import Literature.AlgebraicGeometry.Modules.SerreTwistCechComplex
import HarnessLib

/-!
# Serre's vanishing theorem `Ȟ¹(𝒰; G(n)) = 0`, `n ≫ 0`, for the twists of a coherent module on `Z ⊆ 𝐏ʳ_A`

Conclusion of `Modules/SerreTwistCechComplex`: the tree's Čech `H¹` of a sheaf of modules
(`Morphisms/CechModule`: all ordered pairs, `CechMH1 f M U`) maps injectively to `H¹` of the alternating
complex `SerreTwist.cechZM` (module form of `ProjCech.compH1_injective`, Stacks Project Tags 01FG/01FM in
degree one: a cocycle has `c_{ii} = 0`, `c_{ij} = -c_{ji}`), so Serre's vanishing theorem for the latter
(`SerreTwist.exists_forall_isZero_homology_cechZM`) gives

* `SerreTwist.exists_forall_subsingleton_cechMH1_twistMod` — **for a closed subscheme `ι : Z ↪ 𝐏ʳ_A` over a
  Noetherian ring `A`, an affine-localizing `𝒪_Z`-module `G` and generators `g : J → Γ(Z, G(m₀))` as in
  Serre's theorem A, there is `d₀` with `Ȟ¹(𝒰; G(n)) = 0` for all `n ≥ d₀`**, `𝒰 = (Z ∩ D₊(x_i))_i`
  (Hartshorne III Thm. 5.2 (b) for `i = 1`, with cohomology computed by the Čech complex of the standard
  affine cover, III Thm. 4.5).

The general-`M` part (`edgeValM`, `vertexValM`, `cocycle_diagM`, …) is the module version of the
corresponding section of `Morphisms/CechH1ProjectiveFinite`. Everything is proved; no named facts.

References: Hartshorne III Thm. 4.5, Thm. 5.2 (b) (p. 228); Stacks Project, Tags 01FG, 01FM, 01XD.
[Hartshorne1977]
-/

noncomputable section

universe u

open CategoryTheory CategoryTheory.Limits AlgebraicGeometry TopologicalSpace Opposite
open Literature.Algebra.Homology Literature.Algebra.Homology.LaurentCech Literature.Algebra.Homology.OrderedCech
open Literature.AlgebraicGeometry.Morphisms Literature.AlgebraicGeometry.Morphisms.ProjCech

attribute [local instance] MvPolynomial.gradedAlgebra
  Literature.AlgebraicGeometry.Motives.ProjBaseChange.algebraBase

namespace Literature.AlgebraicGeometry.Modules

namespace SerreTwist

variable {A : Type u} [CommRing A] {r : ℕ} {Z : Scheme.{u}} (ι : Z ⟶ PP A r) (M : Z.Modules)

/-! ## `dQM` on edges and triangles -/

/-- Restricting the values of a cochain at equal simplices gives the same section. [folklore] -/
theorem resM_apply_eq_of_eq {p : ℤ} (q : QXM ι M p) {E E' : Simplex (Fin (r + 1)) p} (e : E = E')
    {V : Z.Opens} (h : V ≤ Zop ι E.1) (h' : V ≤ Zop ι E'.1) :
    MSections.res (strZ ι) M h (q E) = MSections.res (strZ ι) M h' (q E') := by
  subst e; rfl

/-- `faceQM` at a face identified with a given simplex `E`. [folklore] -/
theorem faceQM_eq {p : ℤ} (τ : Simplex (Fin (r + 1)) (p + 1)) (x : Fin (r + 1)) (E : Simplex (Fin (r + 1)) p)
    (hE : τ.1.erase x = E.1) (hle : Zop ι τ.1 ≤ Zop ι E.1) (q : QXM ι M p) :
    faceQM ι M p τ x q = MSections.res (strZ ι) M hle (q E) := by
  have h : (τ.1.erase x).Nonempty ∧ ((τ.1.erase x).card : ℤ) = p + 1 := by rw [hE]; exact E.2
  rw [faceQM_apply_of ι M τ x h]
  exact resM_apply_eq_of_eq ι M q (E := ⟨τ.1.erase x, h⟩) (E' := E) (Subtype.ext hE) _ _

/-- **`dQM` on an edge**: `(d g)_{a<b} = g_b|_{Z_{ab}} - g_a|_{Z_{ab}}`. [folklore] -/
theorem dQM_edge (g : QXM ι M 0) (a b : Fin (r + 1)) (hab : a < b) :
    dQM ι M 0 g (edge a b hab) =
      MSections.res (strZ ι) M (Zop_mono ι (by simp)) (g (vertex b)) -
        MSections.res (strZ ι) M (Zop_mono ι (by simp)) (g (vertex a)) := by
  rw [dQM_apply]
  change ∑ x ∈ ({a, b} : Finset (Fin (r + 1))), sign A {a, b} x • faceQM ι M 0 (edge a b hab) x g = _
  rw [Finset.sum_pair hab.ne]
  have h1 : ({a, b} : Finset (Fin (r + 1))).erase a = (vertex b).1 := by
    rw [vertex_val, Finset.erase_insert]; simp [hab.ne]
  have h2 : ({a, b} : Finset (Fin (r + 1))).erase b = (vertex a).1 := by
    rw [vertex_val, Finset.pair_comm, Finset.erase_insert]; simp [hab.ne']
  have s1 : sign A ({a, b} : Finset (Fin (r + 1))) a = 1 := by
    rw [sign, show ({a, b} : Finset (Fin (r + 1))).filter (· < a) = ∅ by
      ext i; simp only [Finset.mem_filter, Finset.mem_insert, Finset.mem_singleton, Finset.notMem_empty,
        iff_false, not_and]
      rintro (rfl | rfl)
      · exact lt_irrefl _
      · exact lt_asymm hab]
    simp
  have s2 : sign A ({a, b} : Finset (Fin (r + 1))) b = -1 := by
    rw [sign, show ({a, b} : Finset (Fin (r + 1))).filter (· < b) = {a} by
      ext i; simp only [Finset.mem_filter, Finset.mem_insert, Finset.mem_singleton]
      constructor
      · rintro ⟨rfl | rfl, h⟩
        · rfl
        · exact absurd h (lt_irrefl _)
      · rintro rfl; exact ⟨Or.inl rfl, hab⟩]
    simp
  rw [faceQM_eq ι M (edge a b hab) a (vertex b) h1 (Zop_mono ι (by simp)),
    faceQM_eq ι M (edge a b hab) b (vertex a) h2 (Zop_mono ι (by simp)), s1, s2, one_smul, neg_one_smul, sub_eq_add_neg]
------
__TASK__
Exactly the lines from the one holding "rw [faceQM_eq ι" to the final line of the listing, both included, must make up the answer.

__EXERCISE ANSWER__
  rw [faceQM_eq ι M (edge a b hab) a (vertex b) h1 (Zop_mono ι (by simp)),
    faceQM_eq ι M (edge a b hab) b (vertex a) h2 (Zop_mono ι (by simp)), s1, s2, one_smul, neg_one_smul, sub_eq_add_neg]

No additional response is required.